Model plane flight rules are specified by the Academy of Model Aeronautics (AMA) in a document called Academy of Model Aeronautics National Model Aircraft Safety Code. AMA tends to be pretty strict about flying at designated AMA fields because they don't want people getting mad when r/c planes buzz their homes or crash into their cars and give the hobby a bad name.

It's probably not a stretch to say that the person who took the video violated this AMA rule: "All pilots shall avoid flying directly over unprotected people, vessels, vehicles or structures and shall avoid endangerment of life and property of others."



big ed said:


> Cool train loop, I never saw that one before thanks for posting.


As well traveled as Big Ed is and he's never seen the world-famous Tehachapi Loop? 

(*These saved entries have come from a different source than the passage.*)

import Summits.NavierStokesRegularity.NavierStokesRegularity.Theorems.ScalingDefectPeepholeDoorSerrinBootstrap
import Literature.Analysis.FluidPDE.NSBootstrapSlices
import HarnessLib

/-!
# ScalingDefectPeepholeDoorSerrinSmoothSlices — door S30 «ScalingDefectPeepholeDoor», effective plate E0 (step E3b):
# smooth slices with pressure-free bounds

Seventh file of the pressure-free Serrin chain: the tree's `NSBootstrap.ae_smooth_slices` re-run on the
pressure-free levels `Serrin.allLevels` (step E3a).  For every bounded distributional Navier–Stokes
solution on `Q*_R(-R², 0) = ]-2R², 0[ × B(0, R)` with a weak spatial gradient, a.e. slice of every
velocity component agrees a.e. on an inner ball with a smooth function all of whose derivatives are
bounded by constants depending on `R`, the inner geometry, the order and `M = ‖u‖_∞` ONLY
(Serrin 1962; Chen–Strain–Tsai–Yau 2009, Lemma A.2; Pineau–Vicol 2026, Lemma 9.1).

Door S30 is a regularity CRITERION inside a HYPOTHETICAL local Type-I blow-up; item 0056 `NoTypeII`
stays OPEN; nothing here bears on NS regularity itself.
-/

noncomputable section

set_option linter.dupNamespace false

namespace Summit.NavierStokesRegularity.NavierStokesRegularity.Theorems.ScalingDefectPeepholeDoor

namespace Serrin

open MeasureTheory Set Function Filter Topology TopologicalSpace Metric InnerProductSpace
open scoped NNReal ENNReal RealInnerProductSpace Laplacian ContDiff
open Literature.Analysis Literature.Analysis.FluidPDE
open NSBootstrap RepDeriv WkInfty Literature.Analysis.FunctionSpaces

set_option maxHeartbeats 3200000 in
/-- **Smooth slices with bounds fixed before the solution, pressure-free** (the tree's
`NSBootstrap.ae_smooth_slices` VERBATIM with `Serrin.allLevels` in place of `NSBootstrap.all_levels`;
Serrin 1962, Seregin–Šverák 2009 §2 p. 8). For `0 < r₀ < R`, an inner cylinder `C(L', ρ')`
(`0 < L' < r₀²`, `0 < ρ' < r₀`), `r' < ρ'` and `M` there are constants `K_k` such that for every
distributional Navier–Stokes solution `(u, p)` on `Q*_R(-R², 0)` with `|u| ≤ M` a.e. and a weak spatial
gradient there, every component `b` and a.e. `t ∈ ]-L', 0[`, the slice `u_b(t, ·)` agrees a.e. on
`B(0, r')` with a smooth function whose derivatives are bounded by `3ᵏ K_k` and which is
`3K₁`-Lipschitz — no pressure hypothesis. [folklore] -/
theorem aeSmoothSlices {R r₀ L' ρ' r' : ℝ} (hr₀ : 0 < r₀) (hr₀R : r₀ < R) (hL' : 0 < L') (hL'r : L' < r₀ ^ 2)
    (hρ' : 0 < ρ') (hρ'r : ρ' < r₀) (hr'ρ : r' < ρ') (M : ℝ) :
    ∃ Ks : ℕ → ℝ≥0, ∀ (u : ℝ → EuclideanSpace ℝ (Fin 3) → EuclideanSpace ℝ (Fin 3))
      (p : ℝ → EuclideanSpace ℝ (Fin 3) → ℝ)
      (G : ℝ → EuclideanSpace ℝ (Fin 3) → EuclideanSpace ℝ (Fin 3) →L[ℝ] EuclideanSpace ℝ (Fin 3)),
      IsDistributionalNSSolutionOn
        (parabolicCylinderCenteredOpens R ((-R ^ 2 : ℝ), (0 : EuclideanSpace ℝ (Fin 3)))) 1 0 u p →
      (∀ᵐ q ∂(volume.restrict
        (parabolicCylinderCentered R ((-R ^ 2 : ℝ), (0 : EuclideanSpace ℝ (Fin 3))))), ‖u q.1 q.2‖ ≤ M) →
      HasWeakSpatialGradientOn
        (parabolicCylinderCenteredOpens R ((-R ^ 2 : ℝ), (0 : EuclideanSpace ℝ (Fin 3)))) u G →
      ∀ b : Fin 3, ∀ᵐ t ∂(volume.restrict (Ioo (-L') 0)), ∃ v : EuclideanSpace ℝ (Fin 3) → ℝ,
        (fun x => u t x b) =ᵐ[volume.restrict (ball (0 : EuclideanSpace ℝ (Fin 3)) r')] v ∧
        ContDiffOn ℝ ∞ v (ball (0 : EuclideanSpace ℝ (Fin 3)) r') ∧
        (∀ k : ℕ, ∀ x ∈ ball (0 : EuclideanSpace ℝ (Fin 3)) r', ‖iteratedFDeriv ℝ k v x‖ ≤ 3 ^ k * Ks k) ∧
        ∀ x ∈ ball (0 : EuclideanSpace ℝ (Fin 3)) r', ∀ y ∈ ball (0 : EuclideanSpace ℝ (Fin 3)) r',
          ‖v x - v y‖ ≤ 3 * Ks 1 * ‖x - y‖ := by
  choose Kn hKn using fun n => allLevels n hr₀ hr₀R M hL' hL'r hρ' hρ'r
  refine ⟨Kn, fun u p G hsol hbd hG b => ?_⟩
  choose U A hG' hheat hpoi hdata using fun n => hKn n u p G hsol hbd hG
  set Bρ : Set (EuclideanSpace ℝ (Fin 3)) := ball 0 ρ' with hBρ
  set I : Set ℝ := Ioo (-L') 0 with hI
  -- (S1) slices of the representatives: integrable and bounded
  have S1 : ∀ (n : ℕ) (γ : List (Fin 3)), γ.length ≤ n → ∀ᵐ t ∂(volume.restrict I),
      IntegrableOn (fun x => U n γ b (t, x)) Bρ ∧ ∀ᵐ x ∂(volume.restrict Bρ), |U n γ b (t, x)| ≤ Kn n := by
    intro n γ hγ
    have hb := ((hdata n) γ hγ b b).2.2.1
    filter_upwards [ae_integrableOn_slice ((hdata n).aesm_U hγ b) hb,
      SerrinBoundedHolder.ae_ae_of_ae_restrict_prod hb] with t h1 h2
    exact ⟨h1, h2⟩
  -- (S2) consistency of the families
  have S2 : ∀ (n m : ℕ) (γ : List (Fin 3)), γ.length ≤ n → γ.length ≤ m → ∀ᵐ t ∂(volume.restrict I),
      (fun x => U n γ b (t, x)) =ᵐ[volume.restrict Bρ] fun x => U m γ b (t, x) := by
    intro n m γ hn hm
    have h := ((hdata n) γ hn b b).1.ae_eq ((hdata m) γ hm b b).1
    have h' : ∀ᵐ q ∂(volume.restrict (cyl L' ρ')), U n γ b q = U m γ b q := (ae_restrict_cyl_iff).2 h
    exact SerrinBoundedHolder.ae_ae_of_ae_restrict_prod h'
  -- (S3) the first-order identities, sliced
  have S3 : ∀ (n : ℕ) (γ : List (Fin 3)) (i : Fin 3), γ.length + 1 ≤ n → ∀ᵐ t ∂(volume.restrict I),
      ∀ φ : EuclideanSpace ℝ (Fin 3) → ℝ, IsTestFunctionOn (⟨Bρ, isOpen_ball⟩ : Opens (EuclideanSpace ℝ (Fin 3))) φ →
        ∫ x, U n γ b (t, x) * fderiv ℝ φ x (frame i) = -∫ x, U n (i :: γ) b (t, x) * φ x := by
    intro n γ i hγ
    have h1 := ((hdata n) γ (by omega) b b).1
    have h2 := ((hdata n) (i :: γ) (by simpa using hγ) b b).1
    rw [List.map_cons] at h2
    have h12 := h1.firstOrder_of_cons h2
    refine ae_slice_firstOrder (Ω := ⟨Bρ, isOpen_ball⟩) (a := -L') (b := 0) h1.locallyIntegrableOn
      h2.locallyIntegrableOn fun ψ hψ => ?_
    have h := h12.integral_eq hψ
    simpa [derivs_singleton] using h
  -- (S4) the velocity and its order-zero representatives
  have S4 : ∀ n : ℕ, ∀ᵐ t ∂(volume.restrict I), (fun x => u t x b) =ᵐ[volume.restrict Bρ] fun x => U n [] b (t, x) := by
    intro n
    have h : ∀ᵐ q ∂(volume.restrict (cyl L' ρ')), u q.1 q.2 b = U n [] b q := (ae_restrict_cyl_iff).2 ((hdata n).ae_eq_U b)
    exact SerrinBoundedHolder.ae_ae_of_ae_restrict_prod h
  -- all at once
  have hall : ∀ᵐ t ∂(volume.restrict I),
      (∀ (n : ℕ) (γ : List (Fin 3)), γ.length ≤ n →
        IntegrableOn (fun x => U n γ b (t, x)) Bρ ∧ ∀ᵐ x ∂(volume.restrict Bρ), |U n γ b (t, x)| ≤ Kn n) ∧
      (∀ (n m : ℕ) (γ : List (Fin 3)), γ.length ≤ n → γ.length ≤ m →
        (fun x => U n γ b (t, x)) =ᵐ[volume.restrict Bρ] fun x => U m γ b (t, x)) ∧
      (∀ (n : ℕ) (γ : List (Fin 3)) (i : Fin 3), γ.length + 1 ≤ n →
        ∀ φ : EuclideanSpace ℝ (Fin 3) → ℝ, IsTestFunctionOn (⟨Bρ, isOpen_ball⟩ : Opens (EuclideanSpace ℝ (Fin 3))) φ →
          ∫ x, U n γ b (t, x) * fderiv ℝ φ x (frame i) = -∫ x, U n (i :: γ) b (t, x) * φ x) ∧
      ((fun x => u t x b) =ᵐ[volume.restrict Bρ] fun x => U 0 [] b (t, x)) := by
    have e1 : ∀ᵐ t ∂(volume.restrict I), ∀ (n : ℕ) (γ : List (Fin 3)), γ.length ≤ n →
        IntegrableOn (fun x => U n γ b (t, x)) Bρ ∧ ∀ᵐ x ∂(volume.restrict Bρ), |U n γ b (t, x)| ≤ Kn n := by
      refine ae_all_iff.2 fun n => ae_all_iff.2 fun γ => ?_
      by_cases hγ : γ.length ≤ n
      · exact (S1 n γ hγ).mono fun t ht _ => ht
      · exact Eventually.of_forall fun t h => absurd h hγ
    have e2 : ∀ᵐ t ∂(volume.restrict I), ∀ (n m : ℕ) (γ : List (Fin 3)), γ.length ≤ n → γ.length ≤ m →
        (fun x => U n γ b (t, x)) =ᵐ[volume.restrict Bρ] fun x => U m γ b (t, x) := by
      refine ae_all_iff.2 fun n => ae_all_iff.2 fun m => ae_all_iff.2 fun γ => ?_
      by_cases hn : γ.length ≤ n
      · by_cases hm : γ.length ≤ m
        · exact (S2 n m γ hn hm).mono fun t ht _ _ => ht
        · exact Eventually.of_forall fun t _ h => absurd h hm
      · exact Eventually.of_forall fun t h => absurd h hn
    have e3 : ∀ᵐ t ∂(volume.restrict I), ∀ (n : ℕ) (γ : List (Fin 3)) (i : Fin 3), γ.length + 1 ≤ n →
        ∀ φ : EuclideanSpace ℝ (Fin 3) → ℝ, IsTestFunctionOn (⟨Bρ, isOpen_ball⟩ : Opens (EuclideanSpace ℝ (Fin 3))) φ →
          ∫ x, U n γ b (t, x) * fderiv ℝ φ x (frame i) = -∫ x, U n (i :: γ) b (t, x) * φ x := by
      refine ae_all_iff.2 fun n => ae_all_iff.2 fun γ => ae_all_iff.2 fun i => ?_
      by_cases hγ : γ.length + 1 ≤ n
      · exact (S3 n γ i hγ).mono fun t ht _ => ht
      · exact Eventually.of_forall fun t h => absurd h hγ
    filter_upwards [e1, e2, e3, S4 0] with t h1 h2 h3 h4
    exact ⟨h1, h2, h3, h4⟩
  filter_upwards [hall] with t ht
  obtain ⟨h1, h2, h3, h4⟩ := ht
  -- the family of slices at `t`
  set F : List (Fin 3) → EuclideanSpace ℝ (Fin 3) → ℝ := fun γ x => U γ.length γ b (t, x) with hF
  have hint : ∀ γ, IntegrableOn (F γ) (ball (0 : EuclideanSpace ℝ (Fin 3)) ρ') := fun γ => (h1 γ.length γ le_rfl).1
  have hbd' : ∀ γ, ∀ᵐ x ∂(volume.restrict (ball (0 : EuclideanSpace ℝ (Fin 3)) ρ')), |F γ x| ≤ Kn γ.length :=
    fun γ => (h1 γ.length γ le_rfl).2
  have hweak : ∀ (γ : List (Fin 3)) (i : Fin 3) (φ : EuclideanSpace ℝ (Fin 3) → ℝ),
      IsTestFunctionOn (WkInfty.B 0 ρ') φ →
      ∫ x in ball (0 : EuclideanSpace ℝ (Fin 3)) ρ', F γ x * fderiv ℝ φ x (WkInfty.e i) =
        -∫ x in ball (0 : EuclideanSpace ℝ (Fin 3)) ρ', F (i :: γ) x * φ x := by
    intro γ i φ hφ
    have hφs : tsupport φ ⊆ Bρ := hφ.tsupport_subset
    have hφ0 : ∀ x ∉ Bρ, φ x = 0 := fun x hx => image_eq_zero_of_notMem_tsupport fun h => hx (hφs h)
    have hdφ0 : ∀ x ∉ Bρ, fderiv ℝ φ x (WkInfty.e i) = 0 := fun x hx => by
      rw [fderiv_of_notMem_tsupport ℝ (fun h => hx (hφs h))]; rfl
    rw [setIntegral_eq_integral_of_forall_compl_eq_zero fun x hx => by rw [hdφ0 x hx, mul_zero],
      setIntegral_eq_integral_of_forall_compl_eq_zero fun x hx => by rw [hφ0 x hx, mul_zero]]
    -- replace the level-`|γ|` representative by the level-`|γ| + 1` one
    have hae := h2 γ.length (γ.length + 1) γ le_rfl (by omega)
    have hae' : ∀ᵐ x ∂(volume : Measure (EuclideanSpace ℝ (Fin 3))),
        F γ x * fderiv ℝ φ x (WkInfty.e i) = U (γ.length + 1) γ b (t, x) * fderiv ℝ φ x (WkInfty.e i) := by
      have h' := (ae_restrict_iff' (measurableSet_ball (x := (0 : EuclideanSpace ℝ (Fin 3))) (ε := ρ'))).1 hae
      filter_upwards [h'] with x hx
      by_cases hxB : x ∈ Bρ
      · simp only [hF]; rw [hx hxB]
      · rw [hdφ0 x hxB, mul_zero, mul_zero]
    rw [integral_congr_ae hae']
    exact h3 (γ.length + 1) γ i le_rfl φ hφ
  obtain ⟨v, hv, hvs, hvb, hvl⟩ := exists_smooth_rep (x₀ := (0 : EuclideanSpace ℝ (Fin 3))) (K := Kn) hr'ρ hint hbd' hweak
  refine ⟨v, ?_, hvs, hvb, hvl⟩
  have hsub : ball (0 : EuclideanSpace ℝ (Fin 3)) r' ⊆ Bρ := ball_subset_ball hr'ρ.le
  have h4' : (fun x => u t x b) =ᵐ[volume.restrict (ball (0 : EuclideanSpace ℝ (Fin 3)) r')] fun x => U 0 [] b (t, x) :=
    ae_restrict_of_ae_restrict_of_subset hsub h4
  exact h4'.trans hv


end Serrin

end Summit.NavierStokesRegularity.NavierStokesRegularity.Theorems.ScalingDefectPeepholeDoor

end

It's just a few miles down the road from me. Score one for the West Coast over New Jersey!


----------



## gunrunnerjohn (Nov 10, 2010)

The plane is surely a quad-copter, they're very popular for video platforms and the behavior of this one seemed consistent. My brother is into these big-time, he wears the video goggles to fly it using the on-board video, very cool.


----------



## tjcruiser (Jan 10, 2010)

Thanks for the info, El Jefe!


----------



## gunrunnerjohn (Nov 10, 2010)

Of course, many folks don't belong to the AMA.


----------